◆ Stored data:
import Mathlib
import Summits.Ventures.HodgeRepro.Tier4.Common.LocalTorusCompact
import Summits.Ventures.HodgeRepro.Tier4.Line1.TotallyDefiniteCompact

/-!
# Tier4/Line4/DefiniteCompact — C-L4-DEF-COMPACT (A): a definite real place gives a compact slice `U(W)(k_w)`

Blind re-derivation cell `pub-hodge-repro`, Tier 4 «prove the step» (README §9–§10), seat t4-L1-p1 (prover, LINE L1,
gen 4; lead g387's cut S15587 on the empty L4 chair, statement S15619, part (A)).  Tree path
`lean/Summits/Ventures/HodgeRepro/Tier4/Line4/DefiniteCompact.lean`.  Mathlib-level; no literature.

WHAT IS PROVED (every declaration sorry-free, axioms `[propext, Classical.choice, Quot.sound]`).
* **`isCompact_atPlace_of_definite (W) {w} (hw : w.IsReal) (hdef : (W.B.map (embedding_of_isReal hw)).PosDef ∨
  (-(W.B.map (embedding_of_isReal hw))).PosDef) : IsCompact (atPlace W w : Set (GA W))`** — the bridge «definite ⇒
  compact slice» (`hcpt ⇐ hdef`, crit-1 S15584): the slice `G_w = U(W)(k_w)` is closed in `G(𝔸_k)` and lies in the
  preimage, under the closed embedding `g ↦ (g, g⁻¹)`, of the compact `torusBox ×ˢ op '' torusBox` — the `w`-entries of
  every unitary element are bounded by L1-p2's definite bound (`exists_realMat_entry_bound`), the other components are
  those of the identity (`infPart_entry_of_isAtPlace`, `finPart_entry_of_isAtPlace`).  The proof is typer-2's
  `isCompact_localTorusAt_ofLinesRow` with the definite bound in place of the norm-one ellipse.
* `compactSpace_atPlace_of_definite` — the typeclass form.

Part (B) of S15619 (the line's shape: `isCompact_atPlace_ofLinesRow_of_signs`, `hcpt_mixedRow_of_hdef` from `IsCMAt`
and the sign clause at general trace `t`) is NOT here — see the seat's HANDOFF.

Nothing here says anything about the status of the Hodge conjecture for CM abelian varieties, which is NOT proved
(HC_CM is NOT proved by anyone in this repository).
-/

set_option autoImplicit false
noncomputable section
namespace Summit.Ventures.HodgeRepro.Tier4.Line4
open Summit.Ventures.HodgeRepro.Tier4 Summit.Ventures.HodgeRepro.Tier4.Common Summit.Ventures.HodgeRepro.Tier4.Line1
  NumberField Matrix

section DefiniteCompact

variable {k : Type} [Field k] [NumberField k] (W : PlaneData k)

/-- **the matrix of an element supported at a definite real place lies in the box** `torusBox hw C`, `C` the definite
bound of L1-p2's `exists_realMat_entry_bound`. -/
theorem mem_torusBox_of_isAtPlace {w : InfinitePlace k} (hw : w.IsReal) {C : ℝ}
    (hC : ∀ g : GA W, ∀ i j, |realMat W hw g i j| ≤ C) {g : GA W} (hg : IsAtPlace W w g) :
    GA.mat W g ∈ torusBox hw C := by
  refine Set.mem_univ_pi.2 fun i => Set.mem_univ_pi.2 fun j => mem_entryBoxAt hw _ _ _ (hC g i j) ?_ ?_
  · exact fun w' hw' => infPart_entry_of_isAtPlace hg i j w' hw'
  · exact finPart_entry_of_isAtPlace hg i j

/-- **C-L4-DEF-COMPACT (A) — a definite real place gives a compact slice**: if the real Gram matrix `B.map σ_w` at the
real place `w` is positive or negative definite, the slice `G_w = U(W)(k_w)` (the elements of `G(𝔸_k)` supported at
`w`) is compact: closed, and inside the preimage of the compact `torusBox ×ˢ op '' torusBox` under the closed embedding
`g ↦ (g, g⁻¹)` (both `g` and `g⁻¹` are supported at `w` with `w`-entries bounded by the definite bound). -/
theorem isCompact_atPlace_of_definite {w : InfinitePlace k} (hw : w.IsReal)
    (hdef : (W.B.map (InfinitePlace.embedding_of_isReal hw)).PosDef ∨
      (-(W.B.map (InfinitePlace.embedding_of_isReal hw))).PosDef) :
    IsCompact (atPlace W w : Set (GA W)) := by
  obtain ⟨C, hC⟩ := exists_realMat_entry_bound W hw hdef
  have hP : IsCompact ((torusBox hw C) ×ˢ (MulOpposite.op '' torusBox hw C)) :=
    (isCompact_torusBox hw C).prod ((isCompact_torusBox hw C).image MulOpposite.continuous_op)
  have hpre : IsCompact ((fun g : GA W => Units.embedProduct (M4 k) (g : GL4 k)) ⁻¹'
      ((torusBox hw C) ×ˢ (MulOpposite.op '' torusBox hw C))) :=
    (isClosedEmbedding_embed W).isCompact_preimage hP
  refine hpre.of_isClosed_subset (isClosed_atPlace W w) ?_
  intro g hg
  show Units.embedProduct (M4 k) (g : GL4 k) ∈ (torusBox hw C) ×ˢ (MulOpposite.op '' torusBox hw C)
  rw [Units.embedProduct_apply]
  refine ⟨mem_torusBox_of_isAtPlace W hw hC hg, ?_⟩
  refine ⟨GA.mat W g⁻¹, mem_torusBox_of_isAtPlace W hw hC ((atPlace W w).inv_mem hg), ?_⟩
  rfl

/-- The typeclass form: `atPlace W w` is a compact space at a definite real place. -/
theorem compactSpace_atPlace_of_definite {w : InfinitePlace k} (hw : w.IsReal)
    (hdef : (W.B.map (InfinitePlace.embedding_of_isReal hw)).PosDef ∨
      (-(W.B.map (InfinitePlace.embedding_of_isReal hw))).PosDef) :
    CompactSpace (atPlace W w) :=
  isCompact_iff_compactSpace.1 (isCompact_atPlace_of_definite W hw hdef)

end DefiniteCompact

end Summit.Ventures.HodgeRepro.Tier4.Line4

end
...
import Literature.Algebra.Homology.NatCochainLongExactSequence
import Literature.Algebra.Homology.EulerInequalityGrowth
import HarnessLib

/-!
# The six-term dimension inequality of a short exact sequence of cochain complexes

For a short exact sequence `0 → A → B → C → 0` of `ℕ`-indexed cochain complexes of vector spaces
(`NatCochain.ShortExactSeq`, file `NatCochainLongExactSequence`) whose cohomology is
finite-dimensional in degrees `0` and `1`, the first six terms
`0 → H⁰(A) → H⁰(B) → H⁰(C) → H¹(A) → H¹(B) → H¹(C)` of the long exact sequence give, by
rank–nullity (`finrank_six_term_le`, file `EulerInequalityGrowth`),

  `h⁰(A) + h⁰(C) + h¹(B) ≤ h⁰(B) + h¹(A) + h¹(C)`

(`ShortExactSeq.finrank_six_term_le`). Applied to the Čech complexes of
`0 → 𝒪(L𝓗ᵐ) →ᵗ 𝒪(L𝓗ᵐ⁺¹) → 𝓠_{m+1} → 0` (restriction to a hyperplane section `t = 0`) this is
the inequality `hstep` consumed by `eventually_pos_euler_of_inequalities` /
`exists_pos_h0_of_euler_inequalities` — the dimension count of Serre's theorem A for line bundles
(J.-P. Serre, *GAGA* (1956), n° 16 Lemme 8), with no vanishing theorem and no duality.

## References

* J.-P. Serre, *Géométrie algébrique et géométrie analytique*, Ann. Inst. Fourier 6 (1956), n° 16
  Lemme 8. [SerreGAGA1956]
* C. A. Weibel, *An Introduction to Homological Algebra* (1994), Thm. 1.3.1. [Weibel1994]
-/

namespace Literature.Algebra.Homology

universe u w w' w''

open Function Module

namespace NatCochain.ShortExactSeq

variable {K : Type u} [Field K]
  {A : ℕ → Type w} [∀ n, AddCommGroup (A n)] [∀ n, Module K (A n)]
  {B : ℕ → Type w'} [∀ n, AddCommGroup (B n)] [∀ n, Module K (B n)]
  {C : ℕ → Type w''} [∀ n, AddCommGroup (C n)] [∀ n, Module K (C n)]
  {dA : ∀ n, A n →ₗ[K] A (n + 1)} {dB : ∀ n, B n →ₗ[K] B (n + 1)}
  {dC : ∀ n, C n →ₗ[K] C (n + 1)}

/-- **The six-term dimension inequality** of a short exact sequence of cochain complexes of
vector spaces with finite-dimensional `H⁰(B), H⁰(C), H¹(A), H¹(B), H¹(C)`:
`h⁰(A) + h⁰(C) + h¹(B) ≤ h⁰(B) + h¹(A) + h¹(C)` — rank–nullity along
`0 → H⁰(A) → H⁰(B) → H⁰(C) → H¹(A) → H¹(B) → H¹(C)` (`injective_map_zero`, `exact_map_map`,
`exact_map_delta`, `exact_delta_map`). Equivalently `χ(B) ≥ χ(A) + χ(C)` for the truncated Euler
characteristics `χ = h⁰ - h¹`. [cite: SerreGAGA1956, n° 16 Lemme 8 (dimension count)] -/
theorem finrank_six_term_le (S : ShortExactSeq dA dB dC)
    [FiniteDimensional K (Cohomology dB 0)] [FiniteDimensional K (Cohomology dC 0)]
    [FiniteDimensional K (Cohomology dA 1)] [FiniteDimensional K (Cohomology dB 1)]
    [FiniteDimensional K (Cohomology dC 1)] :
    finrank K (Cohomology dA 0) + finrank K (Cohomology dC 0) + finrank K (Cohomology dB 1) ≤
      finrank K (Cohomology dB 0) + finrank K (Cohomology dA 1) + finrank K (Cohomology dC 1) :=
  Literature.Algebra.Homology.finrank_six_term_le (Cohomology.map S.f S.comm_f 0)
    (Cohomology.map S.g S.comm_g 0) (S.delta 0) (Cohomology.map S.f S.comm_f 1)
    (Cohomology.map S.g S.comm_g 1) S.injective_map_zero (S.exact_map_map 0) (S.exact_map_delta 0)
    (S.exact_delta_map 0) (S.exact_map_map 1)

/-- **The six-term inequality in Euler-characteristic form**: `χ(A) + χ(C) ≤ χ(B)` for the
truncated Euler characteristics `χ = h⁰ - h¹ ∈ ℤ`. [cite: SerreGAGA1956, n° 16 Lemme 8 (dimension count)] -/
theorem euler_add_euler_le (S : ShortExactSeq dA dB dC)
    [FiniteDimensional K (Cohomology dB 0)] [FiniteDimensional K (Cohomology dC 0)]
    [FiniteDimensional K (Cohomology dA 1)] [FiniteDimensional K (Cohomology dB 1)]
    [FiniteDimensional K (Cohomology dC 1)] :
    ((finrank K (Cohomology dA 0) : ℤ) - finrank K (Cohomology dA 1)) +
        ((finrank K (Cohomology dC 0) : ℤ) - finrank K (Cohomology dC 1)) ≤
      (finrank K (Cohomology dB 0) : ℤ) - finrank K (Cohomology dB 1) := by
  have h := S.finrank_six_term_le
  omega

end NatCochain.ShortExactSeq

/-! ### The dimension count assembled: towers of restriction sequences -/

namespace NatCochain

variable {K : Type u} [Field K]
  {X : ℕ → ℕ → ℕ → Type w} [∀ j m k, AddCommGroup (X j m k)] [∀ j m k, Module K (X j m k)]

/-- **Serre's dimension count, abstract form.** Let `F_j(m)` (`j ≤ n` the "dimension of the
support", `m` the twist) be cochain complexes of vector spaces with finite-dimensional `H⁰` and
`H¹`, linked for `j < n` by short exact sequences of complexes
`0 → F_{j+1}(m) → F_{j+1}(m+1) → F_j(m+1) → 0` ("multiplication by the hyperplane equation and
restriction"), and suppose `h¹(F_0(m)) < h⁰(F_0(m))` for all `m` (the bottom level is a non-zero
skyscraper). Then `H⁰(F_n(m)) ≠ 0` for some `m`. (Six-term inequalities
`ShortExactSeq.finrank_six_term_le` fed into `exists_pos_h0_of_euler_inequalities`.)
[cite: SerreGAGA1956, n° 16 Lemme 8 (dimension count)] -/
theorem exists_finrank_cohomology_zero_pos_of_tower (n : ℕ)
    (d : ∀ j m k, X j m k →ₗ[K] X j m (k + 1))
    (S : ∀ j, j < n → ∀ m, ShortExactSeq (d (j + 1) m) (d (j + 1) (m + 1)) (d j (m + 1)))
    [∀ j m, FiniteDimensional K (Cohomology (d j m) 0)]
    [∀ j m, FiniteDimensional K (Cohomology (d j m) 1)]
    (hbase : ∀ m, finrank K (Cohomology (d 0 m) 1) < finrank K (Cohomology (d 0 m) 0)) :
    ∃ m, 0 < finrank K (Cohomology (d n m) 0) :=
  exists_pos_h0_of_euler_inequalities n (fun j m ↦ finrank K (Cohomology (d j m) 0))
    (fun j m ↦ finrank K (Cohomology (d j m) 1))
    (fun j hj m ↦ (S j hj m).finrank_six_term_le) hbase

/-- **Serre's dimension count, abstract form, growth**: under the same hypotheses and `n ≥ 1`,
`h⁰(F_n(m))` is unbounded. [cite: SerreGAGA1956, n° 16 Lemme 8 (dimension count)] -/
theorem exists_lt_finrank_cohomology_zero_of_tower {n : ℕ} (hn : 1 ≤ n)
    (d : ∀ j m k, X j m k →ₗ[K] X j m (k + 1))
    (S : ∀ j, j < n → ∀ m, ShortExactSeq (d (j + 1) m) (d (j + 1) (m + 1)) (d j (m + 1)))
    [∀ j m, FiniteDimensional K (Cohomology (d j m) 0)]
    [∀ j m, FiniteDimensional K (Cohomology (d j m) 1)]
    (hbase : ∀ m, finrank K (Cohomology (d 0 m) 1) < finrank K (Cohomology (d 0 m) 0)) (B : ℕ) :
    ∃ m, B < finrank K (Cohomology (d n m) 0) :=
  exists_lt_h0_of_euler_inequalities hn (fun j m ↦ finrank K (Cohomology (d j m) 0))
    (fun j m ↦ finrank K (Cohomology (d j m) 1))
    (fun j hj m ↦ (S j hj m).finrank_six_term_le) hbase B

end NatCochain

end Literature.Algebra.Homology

◆ Task to complete:
Out of the data above, transcribe exactly and only the lines starting with the line that has "import Mathlib" and going on through the line that has "preimage, under the", both included.

◆ Result of the exercise:
import Mathlib
import Summits.Ventures.HodgeRepro.Tier4.Common.LocalTorusCompact
import Summits.Ventures.HodgeRepro.Tier4.Line1.TotallyDefiniteCompact

/-!
# Tier4/Line4/DefiniteCompact — C-L4-DEF-COMPACT (A): a definite real place gives a compact slice `U(W)(k_w)`

Blind re-derivation cell `pub-hodge-repro`, Tier 4 «prove the step» (README §9–§10), seat t4-L1-p1 (prover, LINE L1,
gen 4; lead g387's cut S15587 on the empty L4 chair, statement S15619, part (A)).  Tree path
`lean/Summits/Ventures/HodgeRepro/Tier4/Line4/DefiniteCompact.lean`.  Mathlib-level; no literature.

WHAT IS PROVED (every declaration sorry-free, axioms `[propext, Classical.choice, Quot.sound]`).
* **`isCompact_atPlace_of_definite (W) {w} (hw : w.IsReal) (hdef : (W.B.map (embedding_of_isReal hw)).PosDef ∨
  (-(W.B.map (embedding_of_isReal hw))).PosDef) : IsCompact (atPlace W w : Set (GA W))`** — the bridge «definite ⇒
  compact slice» (`hcpt ⇐ hdef`, crit-1 S15584): the slice `G_w = U(W)(k_w)` is closed in `G(𝔸_k)` and lies in the
  preimage, under the closed embedding `g ↦ (g, g⁻¹)`, of the compact `torusBox ×ˢ op '' torusBox` — the `w`-entries of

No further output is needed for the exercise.